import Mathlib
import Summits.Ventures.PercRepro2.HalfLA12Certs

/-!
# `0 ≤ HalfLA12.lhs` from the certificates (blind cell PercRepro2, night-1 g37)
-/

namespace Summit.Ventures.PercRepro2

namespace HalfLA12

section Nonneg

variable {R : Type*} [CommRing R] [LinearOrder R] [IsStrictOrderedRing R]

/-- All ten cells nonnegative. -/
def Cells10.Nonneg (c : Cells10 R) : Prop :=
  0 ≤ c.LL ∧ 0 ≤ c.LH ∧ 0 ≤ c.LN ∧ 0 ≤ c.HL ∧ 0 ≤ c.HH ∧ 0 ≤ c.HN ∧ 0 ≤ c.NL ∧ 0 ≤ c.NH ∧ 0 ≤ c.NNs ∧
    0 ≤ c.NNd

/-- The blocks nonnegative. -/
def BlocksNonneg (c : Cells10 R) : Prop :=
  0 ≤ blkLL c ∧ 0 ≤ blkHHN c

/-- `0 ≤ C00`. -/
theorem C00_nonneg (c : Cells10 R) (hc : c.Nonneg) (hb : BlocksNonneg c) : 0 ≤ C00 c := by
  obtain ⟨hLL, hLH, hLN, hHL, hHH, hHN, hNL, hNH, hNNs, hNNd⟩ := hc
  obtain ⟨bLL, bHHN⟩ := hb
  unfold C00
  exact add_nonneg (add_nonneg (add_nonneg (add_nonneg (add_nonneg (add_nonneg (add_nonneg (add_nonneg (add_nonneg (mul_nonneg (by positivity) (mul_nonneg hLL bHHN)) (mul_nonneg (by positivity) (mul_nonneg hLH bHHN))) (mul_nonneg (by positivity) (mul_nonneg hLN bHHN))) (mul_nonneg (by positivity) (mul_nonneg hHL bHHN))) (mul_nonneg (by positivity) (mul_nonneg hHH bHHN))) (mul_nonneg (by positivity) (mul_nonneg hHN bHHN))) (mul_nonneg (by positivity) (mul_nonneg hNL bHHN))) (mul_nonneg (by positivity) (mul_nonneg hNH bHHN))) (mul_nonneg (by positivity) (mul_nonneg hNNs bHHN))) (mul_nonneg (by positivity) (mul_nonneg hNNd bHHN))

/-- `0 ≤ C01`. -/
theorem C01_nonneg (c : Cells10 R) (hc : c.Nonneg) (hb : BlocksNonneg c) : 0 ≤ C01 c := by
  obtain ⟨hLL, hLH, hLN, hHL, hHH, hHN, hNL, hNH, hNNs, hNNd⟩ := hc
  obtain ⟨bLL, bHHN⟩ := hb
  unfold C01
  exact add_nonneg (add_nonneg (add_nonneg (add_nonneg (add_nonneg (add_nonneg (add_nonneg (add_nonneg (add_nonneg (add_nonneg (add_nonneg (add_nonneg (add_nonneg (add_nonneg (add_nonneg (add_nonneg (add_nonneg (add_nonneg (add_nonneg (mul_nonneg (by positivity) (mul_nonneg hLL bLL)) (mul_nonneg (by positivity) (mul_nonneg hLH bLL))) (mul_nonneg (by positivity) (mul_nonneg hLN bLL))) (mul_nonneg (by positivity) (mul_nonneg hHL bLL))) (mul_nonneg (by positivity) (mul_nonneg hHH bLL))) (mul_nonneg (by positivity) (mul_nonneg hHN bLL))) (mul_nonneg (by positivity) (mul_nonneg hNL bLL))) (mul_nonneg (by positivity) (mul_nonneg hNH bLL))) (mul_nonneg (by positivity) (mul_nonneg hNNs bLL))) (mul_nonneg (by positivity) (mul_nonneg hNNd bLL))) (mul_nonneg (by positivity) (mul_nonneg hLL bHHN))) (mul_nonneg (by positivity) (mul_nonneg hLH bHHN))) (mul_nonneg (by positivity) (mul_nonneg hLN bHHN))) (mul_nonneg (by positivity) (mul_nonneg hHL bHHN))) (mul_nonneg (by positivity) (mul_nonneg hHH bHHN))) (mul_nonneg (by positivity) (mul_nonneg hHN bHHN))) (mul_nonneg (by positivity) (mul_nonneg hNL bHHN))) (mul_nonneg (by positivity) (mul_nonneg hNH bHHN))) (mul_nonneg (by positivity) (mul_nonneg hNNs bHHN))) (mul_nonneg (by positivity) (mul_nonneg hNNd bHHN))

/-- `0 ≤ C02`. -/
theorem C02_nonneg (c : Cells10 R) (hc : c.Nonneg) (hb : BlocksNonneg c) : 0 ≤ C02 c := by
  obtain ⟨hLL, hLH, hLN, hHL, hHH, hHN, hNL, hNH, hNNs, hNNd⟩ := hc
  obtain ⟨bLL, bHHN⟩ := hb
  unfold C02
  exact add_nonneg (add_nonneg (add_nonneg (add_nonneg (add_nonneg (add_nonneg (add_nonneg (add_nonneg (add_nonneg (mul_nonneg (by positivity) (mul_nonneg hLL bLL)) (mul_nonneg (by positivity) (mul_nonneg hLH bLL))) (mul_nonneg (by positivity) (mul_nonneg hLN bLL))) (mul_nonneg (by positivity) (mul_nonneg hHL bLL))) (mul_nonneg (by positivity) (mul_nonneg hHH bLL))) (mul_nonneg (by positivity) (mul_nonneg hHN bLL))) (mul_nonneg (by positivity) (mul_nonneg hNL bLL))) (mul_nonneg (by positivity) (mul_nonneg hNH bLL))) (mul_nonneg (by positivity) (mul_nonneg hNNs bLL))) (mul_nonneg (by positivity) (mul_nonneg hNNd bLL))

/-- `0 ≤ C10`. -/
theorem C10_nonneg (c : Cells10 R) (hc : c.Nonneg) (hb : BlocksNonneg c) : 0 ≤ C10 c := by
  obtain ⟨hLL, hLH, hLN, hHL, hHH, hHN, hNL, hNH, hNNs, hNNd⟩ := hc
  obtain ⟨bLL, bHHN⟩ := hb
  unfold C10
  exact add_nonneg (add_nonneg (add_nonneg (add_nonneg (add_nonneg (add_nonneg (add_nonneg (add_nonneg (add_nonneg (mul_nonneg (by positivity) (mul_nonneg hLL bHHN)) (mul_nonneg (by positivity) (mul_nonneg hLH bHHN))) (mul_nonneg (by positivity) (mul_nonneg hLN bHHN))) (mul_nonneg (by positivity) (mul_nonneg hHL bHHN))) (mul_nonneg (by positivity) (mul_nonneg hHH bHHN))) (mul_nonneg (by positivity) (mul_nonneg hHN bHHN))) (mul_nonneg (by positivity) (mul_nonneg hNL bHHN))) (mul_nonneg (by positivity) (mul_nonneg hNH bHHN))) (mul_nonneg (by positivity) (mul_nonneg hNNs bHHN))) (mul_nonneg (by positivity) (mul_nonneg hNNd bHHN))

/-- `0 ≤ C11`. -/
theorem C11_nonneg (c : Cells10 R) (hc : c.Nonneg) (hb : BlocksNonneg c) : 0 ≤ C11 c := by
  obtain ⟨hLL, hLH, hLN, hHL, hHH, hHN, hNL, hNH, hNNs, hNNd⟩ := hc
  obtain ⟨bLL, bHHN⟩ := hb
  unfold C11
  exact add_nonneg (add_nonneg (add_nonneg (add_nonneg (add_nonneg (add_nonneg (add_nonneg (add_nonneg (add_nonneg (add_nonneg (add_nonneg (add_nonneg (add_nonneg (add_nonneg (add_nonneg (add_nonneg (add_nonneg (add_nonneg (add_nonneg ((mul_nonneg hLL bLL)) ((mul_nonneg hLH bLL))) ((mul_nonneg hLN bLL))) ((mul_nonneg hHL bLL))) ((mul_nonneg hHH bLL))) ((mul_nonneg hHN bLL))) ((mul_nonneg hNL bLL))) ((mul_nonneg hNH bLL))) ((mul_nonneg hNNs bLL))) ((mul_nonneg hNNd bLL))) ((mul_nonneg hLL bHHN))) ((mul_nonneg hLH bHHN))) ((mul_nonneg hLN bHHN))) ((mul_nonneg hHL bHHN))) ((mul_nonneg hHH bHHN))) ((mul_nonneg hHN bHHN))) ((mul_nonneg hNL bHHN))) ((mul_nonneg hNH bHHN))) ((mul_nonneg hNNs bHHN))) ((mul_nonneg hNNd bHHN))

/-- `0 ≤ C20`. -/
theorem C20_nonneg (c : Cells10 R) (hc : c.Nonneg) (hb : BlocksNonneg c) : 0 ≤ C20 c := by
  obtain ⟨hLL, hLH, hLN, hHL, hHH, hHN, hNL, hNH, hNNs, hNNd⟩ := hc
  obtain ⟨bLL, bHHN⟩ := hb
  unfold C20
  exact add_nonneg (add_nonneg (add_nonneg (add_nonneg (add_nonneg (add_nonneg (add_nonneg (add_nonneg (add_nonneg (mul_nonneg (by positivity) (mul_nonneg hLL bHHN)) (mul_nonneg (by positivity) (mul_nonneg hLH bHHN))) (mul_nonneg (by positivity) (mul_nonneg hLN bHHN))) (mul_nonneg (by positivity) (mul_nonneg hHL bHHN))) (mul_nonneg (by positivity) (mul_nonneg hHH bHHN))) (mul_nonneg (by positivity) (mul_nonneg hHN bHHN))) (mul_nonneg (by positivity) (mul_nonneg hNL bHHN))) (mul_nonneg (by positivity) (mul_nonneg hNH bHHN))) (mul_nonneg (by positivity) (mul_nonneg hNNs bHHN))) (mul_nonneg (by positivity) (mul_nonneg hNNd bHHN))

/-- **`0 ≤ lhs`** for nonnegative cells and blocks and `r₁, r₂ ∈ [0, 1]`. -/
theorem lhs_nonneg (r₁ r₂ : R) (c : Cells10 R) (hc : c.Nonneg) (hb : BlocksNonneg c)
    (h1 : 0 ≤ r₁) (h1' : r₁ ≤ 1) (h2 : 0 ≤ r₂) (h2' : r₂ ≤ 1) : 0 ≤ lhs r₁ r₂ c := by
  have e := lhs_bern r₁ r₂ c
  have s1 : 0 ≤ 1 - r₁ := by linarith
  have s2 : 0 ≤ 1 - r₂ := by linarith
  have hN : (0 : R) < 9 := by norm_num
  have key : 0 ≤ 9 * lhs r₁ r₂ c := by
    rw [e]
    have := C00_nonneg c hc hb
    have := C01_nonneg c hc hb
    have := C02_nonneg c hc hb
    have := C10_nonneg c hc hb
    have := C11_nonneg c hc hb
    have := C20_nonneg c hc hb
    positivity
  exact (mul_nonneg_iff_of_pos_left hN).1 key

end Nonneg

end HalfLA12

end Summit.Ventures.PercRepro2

──────────

WHAT IS NEEDED ▸ Wherever the word "unfold" appears in the listing, copy the line that holds it.

YOUR SOLUTION ▸
  unfold C00
  unfold C01
  unfold C02
  unfold C10
  unfold C11
  unfold C20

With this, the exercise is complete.